▸ TASK DETAILS
From the entries, copy each line that includes "VacuumCauchyDevelopment".

[Dataset excerpts]
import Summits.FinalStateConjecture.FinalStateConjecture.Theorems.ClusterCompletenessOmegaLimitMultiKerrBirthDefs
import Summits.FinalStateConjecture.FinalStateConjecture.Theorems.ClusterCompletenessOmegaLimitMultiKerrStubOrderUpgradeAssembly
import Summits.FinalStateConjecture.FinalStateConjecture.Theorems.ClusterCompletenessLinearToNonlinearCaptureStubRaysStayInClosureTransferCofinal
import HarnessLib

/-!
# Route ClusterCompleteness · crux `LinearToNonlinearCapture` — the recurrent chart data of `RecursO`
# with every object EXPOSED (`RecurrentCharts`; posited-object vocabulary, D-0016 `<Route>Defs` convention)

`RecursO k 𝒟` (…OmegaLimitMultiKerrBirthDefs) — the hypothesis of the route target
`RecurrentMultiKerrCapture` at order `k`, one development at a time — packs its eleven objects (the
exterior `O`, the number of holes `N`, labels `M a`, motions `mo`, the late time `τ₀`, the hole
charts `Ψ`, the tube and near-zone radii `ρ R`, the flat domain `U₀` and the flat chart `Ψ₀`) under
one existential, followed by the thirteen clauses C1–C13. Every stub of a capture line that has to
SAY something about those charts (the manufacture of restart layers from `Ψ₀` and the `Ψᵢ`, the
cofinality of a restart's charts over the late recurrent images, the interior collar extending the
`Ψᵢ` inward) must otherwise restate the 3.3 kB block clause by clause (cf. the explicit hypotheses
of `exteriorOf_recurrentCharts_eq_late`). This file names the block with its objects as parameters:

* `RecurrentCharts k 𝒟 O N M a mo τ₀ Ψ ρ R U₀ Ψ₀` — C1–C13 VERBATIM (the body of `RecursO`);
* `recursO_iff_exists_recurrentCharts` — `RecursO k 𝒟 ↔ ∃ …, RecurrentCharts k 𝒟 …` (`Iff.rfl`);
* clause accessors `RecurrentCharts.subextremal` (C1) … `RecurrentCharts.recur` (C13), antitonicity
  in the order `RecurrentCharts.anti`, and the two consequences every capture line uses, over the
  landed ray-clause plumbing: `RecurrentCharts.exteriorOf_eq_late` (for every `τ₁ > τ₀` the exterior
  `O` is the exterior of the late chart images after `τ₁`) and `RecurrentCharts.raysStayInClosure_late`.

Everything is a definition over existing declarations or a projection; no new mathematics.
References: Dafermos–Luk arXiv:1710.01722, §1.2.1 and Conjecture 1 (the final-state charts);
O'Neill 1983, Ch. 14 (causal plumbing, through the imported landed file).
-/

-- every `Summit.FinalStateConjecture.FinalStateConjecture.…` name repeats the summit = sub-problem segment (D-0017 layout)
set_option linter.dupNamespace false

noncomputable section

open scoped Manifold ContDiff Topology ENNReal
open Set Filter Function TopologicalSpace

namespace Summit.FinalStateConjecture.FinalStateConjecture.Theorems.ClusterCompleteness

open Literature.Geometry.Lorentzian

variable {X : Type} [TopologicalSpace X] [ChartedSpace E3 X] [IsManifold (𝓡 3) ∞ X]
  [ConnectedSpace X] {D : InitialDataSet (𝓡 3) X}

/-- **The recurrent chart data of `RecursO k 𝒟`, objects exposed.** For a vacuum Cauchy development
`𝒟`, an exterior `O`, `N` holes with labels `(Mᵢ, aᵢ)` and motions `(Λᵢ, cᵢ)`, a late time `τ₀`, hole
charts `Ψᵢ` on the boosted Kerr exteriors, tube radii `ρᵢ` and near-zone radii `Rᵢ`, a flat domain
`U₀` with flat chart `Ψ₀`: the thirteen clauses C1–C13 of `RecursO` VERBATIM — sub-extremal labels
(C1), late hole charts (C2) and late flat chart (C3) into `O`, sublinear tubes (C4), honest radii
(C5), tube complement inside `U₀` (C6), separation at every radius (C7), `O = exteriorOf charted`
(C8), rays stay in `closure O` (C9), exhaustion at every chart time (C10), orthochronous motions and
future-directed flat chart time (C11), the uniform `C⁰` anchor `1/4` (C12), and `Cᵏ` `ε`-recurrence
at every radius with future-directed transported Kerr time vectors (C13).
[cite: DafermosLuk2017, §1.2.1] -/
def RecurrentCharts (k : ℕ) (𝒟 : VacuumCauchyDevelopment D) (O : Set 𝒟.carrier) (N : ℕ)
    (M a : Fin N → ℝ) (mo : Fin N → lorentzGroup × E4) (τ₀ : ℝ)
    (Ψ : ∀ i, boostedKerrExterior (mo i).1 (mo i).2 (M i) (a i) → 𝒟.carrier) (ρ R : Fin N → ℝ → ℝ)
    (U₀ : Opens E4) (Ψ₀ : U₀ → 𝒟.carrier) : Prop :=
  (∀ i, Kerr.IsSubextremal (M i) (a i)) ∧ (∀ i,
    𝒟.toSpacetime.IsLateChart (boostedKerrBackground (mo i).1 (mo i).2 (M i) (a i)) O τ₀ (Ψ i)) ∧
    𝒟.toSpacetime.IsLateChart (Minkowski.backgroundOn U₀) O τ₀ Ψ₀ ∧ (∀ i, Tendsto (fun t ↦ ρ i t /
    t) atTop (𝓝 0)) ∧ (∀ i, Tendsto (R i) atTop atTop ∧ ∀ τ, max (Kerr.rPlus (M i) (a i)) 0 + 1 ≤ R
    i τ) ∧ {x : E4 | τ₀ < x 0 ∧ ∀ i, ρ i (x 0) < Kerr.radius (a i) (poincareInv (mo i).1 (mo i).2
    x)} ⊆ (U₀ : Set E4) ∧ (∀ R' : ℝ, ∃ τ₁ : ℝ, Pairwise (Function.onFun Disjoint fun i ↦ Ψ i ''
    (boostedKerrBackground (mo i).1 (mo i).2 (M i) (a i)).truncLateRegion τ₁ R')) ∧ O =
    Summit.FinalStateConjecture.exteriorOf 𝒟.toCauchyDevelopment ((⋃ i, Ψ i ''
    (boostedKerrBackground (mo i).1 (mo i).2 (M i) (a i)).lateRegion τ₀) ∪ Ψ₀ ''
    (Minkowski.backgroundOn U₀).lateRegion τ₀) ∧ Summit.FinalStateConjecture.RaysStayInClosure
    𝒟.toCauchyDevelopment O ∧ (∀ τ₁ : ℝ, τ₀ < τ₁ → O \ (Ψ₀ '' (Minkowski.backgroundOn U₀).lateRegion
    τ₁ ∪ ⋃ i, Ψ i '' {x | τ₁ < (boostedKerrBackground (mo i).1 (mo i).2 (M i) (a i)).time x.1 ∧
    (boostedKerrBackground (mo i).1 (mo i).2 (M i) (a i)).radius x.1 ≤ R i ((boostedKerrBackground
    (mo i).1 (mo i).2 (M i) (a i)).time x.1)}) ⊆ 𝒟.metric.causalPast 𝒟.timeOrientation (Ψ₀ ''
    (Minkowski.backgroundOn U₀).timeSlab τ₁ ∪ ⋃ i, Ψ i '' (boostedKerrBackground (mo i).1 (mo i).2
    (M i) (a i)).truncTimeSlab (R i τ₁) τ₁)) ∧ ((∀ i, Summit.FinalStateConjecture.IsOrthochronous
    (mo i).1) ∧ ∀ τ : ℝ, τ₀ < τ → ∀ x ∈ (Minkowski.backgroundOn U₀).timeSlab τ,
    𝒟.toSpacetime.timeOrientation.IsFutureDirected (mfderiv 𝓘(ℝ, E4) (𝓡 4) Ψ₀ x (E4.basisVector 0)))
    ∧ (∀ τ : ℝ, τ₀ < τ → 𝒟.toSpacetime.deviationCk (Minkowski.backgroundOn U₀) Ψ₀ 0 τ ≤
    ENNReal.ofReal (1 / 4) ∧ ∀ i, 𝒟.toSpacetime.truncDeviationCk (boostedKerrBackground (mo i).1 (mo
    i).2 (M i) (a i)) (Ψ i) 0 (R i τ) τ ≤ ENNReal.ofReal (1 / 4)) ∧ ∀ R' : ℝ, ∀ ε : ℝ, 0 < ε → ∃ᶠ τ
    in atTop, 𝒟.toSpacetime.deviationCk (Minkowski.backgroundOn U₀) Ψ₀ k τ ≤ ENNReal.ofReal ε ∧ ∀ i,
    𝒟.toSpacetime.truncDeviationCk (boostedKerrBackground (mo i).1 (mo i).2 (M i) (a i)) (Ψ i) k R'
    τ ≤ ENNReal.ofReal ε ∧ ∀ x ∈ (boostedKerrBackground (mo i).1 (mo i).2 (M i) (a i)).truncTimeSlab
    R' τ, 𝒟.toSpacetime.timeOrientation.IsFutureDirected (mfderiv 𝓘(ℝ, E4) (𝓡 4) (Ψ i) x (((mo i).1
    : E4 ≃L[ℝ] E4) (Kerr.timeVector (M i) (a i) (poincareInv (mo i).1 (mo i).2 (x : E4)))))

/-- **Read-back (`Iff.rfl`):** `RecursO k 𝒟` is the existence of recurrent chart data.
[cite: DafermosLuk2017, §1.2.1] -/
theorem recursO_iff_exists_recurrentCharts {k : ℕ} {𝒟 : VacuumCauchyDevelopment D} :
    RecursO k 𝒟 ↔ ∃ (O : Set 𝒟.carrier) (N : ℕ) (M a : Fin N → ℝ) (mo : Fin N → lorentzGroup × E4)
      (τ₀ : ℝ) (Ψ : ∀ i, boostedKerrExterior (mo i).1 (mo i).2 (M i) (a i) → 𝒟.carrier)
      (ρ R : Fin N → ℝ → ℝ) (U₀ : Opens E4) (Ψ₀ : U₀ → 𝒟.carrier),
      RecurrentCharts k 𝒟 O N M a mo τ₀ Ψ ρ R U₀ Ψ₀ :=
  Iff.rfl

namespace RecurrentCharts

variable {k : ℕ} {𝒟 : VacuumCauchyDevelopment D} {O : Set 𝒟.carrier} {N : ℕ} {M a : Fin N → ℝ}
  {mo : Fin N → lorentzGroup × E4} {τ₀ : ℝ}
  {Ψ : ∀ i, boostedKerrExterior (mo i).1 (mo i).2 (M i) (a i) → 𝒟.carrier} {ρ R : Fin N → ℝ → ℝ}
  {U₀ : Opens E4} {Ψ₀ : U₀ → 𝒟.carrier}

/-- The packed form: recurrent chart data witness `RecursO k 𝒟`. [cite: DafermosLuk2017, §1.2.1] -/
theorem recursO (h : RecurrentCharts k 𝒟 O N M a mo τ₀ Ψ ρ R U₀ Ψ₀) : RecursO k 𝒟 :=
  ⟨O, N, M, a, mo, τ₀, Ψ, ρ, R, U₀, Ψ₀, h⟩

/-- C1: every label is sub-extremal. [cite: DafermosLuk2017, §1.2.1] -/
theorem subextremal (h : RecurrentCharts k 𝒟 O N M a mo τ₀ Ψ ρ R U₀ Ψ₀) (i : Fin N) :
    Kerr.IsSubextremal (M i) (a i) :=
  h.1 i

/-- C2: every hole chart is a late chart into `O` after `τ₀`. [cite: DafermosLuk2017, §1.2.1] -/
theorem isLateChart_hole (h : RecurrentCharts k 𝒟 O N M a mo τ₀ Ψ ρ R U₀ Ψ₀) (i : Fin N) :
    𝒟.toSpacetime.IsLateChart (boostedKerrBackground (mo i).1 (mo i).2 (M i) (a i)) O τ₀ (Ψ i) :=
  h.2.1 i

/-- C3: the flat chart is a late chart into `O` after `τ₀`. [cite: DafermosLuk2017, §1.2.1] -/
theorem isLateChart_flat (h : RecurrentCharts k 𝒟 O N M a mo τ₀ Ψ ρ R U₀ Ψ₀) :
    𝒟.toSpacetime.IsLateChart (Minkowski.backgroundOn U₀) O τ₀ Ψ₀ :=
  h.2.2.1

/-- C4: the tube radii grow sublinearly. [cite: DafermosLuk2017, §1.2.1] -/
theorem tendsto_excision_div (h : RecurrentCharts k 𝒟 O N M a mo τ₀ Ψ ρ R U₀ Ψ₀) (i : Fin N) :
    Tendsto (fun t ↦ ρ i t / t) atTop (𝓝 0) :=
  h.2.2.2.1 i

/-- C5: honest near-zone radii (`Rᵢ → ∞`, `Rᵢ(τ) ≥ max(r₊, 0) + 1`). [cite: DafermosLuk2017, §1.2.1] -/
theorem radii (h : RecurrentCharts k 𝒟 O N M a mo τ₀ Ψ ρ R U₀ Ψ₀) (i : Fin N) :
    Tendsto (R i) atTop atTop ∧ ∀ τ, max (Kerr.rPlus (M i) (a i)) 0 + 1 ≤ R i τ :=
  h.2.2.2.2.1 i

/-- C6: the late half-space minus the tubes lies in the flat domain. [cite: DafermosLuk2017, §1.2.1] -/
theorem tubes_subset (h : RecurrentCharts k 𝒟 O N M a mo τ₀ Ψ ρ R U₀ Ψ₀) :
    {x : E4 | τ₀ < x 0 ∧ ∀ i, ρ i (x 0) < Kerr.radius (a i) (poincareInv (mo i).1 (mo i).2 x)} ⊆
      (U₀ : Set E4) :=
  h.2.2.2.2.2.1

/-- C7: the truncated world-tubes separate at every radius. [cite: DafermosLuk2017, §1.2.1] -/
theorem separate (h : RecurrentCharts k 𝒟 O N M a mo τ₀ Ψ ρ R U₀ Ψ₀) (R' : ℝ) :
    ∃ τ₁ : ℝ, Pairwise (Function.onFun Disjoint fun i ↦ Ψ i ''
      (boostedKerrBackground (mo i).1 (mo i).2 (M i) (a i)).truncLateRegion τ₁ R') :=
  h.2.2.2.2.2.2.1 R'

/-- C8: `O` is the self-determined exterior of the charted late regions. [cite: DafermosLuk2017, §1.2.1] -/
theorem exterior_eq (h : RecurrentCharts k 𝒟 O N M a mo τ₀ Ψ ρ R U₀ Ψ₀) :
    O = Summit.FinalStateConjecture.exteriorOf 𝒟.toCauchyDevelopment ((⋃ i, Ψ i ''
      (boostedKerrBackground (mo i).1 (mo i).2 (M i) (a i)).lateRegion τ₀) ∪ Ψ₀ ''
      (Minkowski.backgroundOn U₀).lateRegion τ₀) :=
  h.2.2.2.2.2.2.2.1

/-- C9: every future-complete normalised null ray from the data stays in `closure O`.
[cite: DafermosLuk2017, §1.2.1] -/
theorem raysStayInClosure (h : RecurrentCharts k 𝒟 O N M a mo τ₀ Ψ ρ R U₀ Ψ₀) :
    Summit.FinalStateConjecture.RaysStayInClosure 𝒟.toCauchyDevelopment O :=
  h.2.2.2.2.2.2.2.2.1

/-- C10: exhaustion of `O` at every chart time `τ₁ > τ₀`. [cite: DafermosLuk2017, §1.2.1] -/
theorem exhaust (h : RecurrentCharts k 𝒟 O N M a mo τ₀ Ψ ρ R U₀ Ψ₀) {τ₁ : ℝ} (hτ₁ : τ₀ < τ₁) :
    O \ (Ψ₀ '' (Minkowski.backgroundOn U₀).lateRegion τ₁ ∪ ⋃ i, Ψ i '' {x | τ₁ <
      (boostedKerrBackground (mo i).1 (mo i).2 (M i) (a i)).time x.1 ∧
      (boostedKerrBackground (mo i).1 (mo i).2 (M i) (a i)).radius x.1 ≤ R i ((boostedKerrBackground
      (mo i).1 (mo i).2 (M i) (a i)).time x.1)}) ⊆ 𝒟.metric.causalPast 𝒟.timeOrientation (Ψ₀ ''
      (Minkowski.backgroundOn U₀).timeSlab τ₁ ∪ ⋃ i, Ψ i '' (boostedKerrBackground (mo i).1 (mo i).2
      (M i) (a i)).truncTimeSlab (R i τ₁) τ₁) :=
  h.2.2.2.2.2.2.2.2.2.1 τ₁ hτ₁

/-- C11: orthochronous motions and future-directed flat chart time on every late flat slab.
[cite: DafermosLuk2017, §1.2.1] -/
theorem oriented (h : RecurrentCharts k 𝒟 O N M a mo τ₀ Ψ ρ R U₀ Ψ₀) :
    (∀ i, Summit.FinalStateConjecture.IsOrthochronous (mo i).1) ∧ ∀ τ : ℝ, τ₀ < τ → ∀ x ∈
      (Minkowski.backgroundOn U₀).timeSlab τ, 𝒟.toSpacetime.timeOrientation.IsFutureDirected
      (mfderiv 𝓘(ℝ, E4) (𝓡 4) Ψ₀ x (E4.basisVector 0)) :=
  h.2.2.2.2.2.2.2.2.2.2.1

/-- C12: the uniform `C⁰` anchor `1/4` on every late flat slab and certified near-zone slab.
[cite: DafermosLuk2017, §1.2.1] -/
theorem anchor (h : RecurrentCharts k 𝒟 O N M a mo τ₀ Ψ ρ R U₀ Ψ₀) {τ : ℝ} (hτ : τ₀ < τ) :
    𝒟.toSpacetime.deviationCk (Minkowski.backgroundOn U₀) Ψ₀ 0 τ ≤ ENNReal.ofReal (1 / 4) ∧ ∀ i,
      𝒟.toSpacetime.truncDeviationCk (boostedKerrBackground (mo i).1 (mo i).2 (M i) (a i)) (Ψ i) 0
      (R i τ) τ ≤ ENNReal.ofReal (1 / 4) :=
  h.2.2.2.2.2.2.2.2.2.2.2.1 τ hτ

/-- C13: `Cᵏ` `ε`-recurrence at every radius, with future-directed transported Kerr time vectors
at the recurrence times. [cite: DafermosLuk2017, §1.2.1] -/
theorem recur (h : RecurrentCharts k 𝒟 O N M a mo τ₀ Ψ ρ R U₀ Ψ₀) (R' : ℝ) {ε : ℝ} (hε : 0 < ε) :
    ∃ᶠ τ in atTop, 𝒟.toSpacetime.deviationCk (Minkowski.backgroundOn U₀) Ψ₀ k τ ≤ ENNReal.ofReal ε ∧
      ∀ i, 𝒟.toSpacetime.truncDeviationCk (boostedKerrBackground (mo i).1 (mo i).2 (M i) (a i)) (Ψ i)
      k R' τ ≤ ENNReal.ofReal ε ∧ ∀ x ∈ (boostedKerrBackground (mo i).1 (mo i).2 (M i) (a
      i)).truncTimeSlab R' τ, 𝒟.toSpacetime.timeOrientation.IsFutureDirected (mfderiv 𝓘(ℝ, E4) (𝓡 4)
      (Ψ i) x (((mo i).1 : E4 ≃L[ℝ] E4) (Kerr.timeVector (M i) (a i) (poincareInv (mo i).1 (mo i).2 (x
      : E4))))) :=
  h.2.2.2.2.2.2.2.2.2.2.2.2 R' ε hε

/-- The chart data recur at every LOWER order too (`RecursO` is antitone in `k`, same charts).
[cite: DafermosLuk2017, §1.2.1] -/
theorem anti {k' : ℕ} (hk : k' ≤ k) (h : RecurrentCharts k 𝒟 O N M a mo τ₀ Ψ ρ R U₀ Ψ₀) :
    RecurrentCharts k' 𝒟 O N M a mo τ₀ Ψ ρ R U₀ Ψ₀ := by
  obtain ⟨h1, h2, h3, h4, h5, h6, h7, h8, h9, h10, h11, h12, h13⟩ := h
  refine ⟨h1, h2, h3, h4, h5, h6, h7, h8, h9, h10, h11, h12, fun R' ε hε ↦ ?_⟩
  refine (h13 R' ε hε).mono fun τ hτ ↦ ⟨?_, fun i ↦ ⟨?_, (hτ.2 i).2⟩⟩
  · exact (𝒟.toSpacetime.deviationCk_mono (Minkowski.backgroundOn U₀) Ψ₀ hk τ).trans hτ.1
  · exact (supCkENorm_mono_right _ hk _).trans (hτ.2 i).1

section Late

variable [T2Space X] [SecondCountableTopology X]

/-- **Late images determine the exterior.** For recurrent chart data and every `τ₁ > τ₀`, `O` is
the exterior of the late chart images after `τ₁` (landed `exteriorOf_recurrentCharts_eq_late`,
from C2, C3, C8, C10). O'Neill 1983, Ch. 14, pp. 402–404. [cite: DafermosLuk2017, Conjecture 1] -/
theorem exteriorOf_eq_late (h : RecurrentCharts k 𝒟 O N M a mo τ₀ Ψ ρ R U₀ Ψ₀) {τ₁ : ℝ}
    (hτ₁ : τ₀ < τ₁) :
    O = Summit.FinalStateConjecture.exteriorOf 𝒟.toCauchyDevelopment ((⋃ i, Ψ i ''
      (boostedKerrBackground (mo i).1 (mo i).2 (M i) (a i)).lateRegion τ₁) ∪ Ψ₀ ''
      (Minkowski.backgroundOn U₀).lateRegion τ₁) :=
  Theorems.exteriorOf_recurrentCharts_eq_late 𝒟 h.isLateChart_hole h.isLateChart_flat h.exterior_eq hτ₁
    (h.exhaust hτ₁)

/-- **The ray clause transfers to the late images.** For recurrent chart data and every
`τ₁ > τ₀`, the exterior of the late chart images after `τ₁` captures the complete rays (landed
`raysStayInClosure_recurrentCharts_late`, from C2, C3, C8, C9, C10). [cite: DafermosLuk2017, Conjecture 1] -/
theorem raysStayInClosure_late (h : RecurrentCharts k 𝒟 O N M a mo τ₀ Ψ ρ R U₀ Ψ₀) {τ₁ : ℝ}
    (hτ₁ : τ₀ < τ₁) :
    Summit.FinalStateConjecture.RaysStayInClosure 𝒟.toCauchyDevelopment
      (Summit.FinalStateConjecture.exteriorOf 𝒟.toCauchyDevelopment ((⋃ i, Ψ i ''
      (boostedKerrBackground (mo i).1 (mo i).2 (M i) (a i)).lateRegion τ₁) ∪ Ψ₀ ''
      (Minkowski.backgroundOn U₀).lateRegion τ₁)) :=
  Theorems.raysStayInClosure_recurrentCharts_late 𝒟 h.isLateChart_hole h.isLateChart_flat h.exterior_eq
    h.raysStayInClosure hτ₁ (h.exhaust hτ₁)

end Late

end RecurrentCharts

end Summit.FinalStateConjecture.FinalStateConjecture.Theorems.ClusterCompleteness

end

▸ ANSWER SPACE
def RecurrentCharts (k : ℕ) (𝒟 : VacuumCauchyDevelopment D) (O : Set 𝒟.carrier) (N : ℕ)
theorem recursO_iff_exists_recurrentCharts {k : ℕ} {𝒟 : VacuumCauchyDevelopment D} :
variable {k : ℕ} {𝒟 : VacuumCauchyDevelopment D} {O : Set 𝒟.carrier} {N : ℕ} {M a : Fin N → ℝ}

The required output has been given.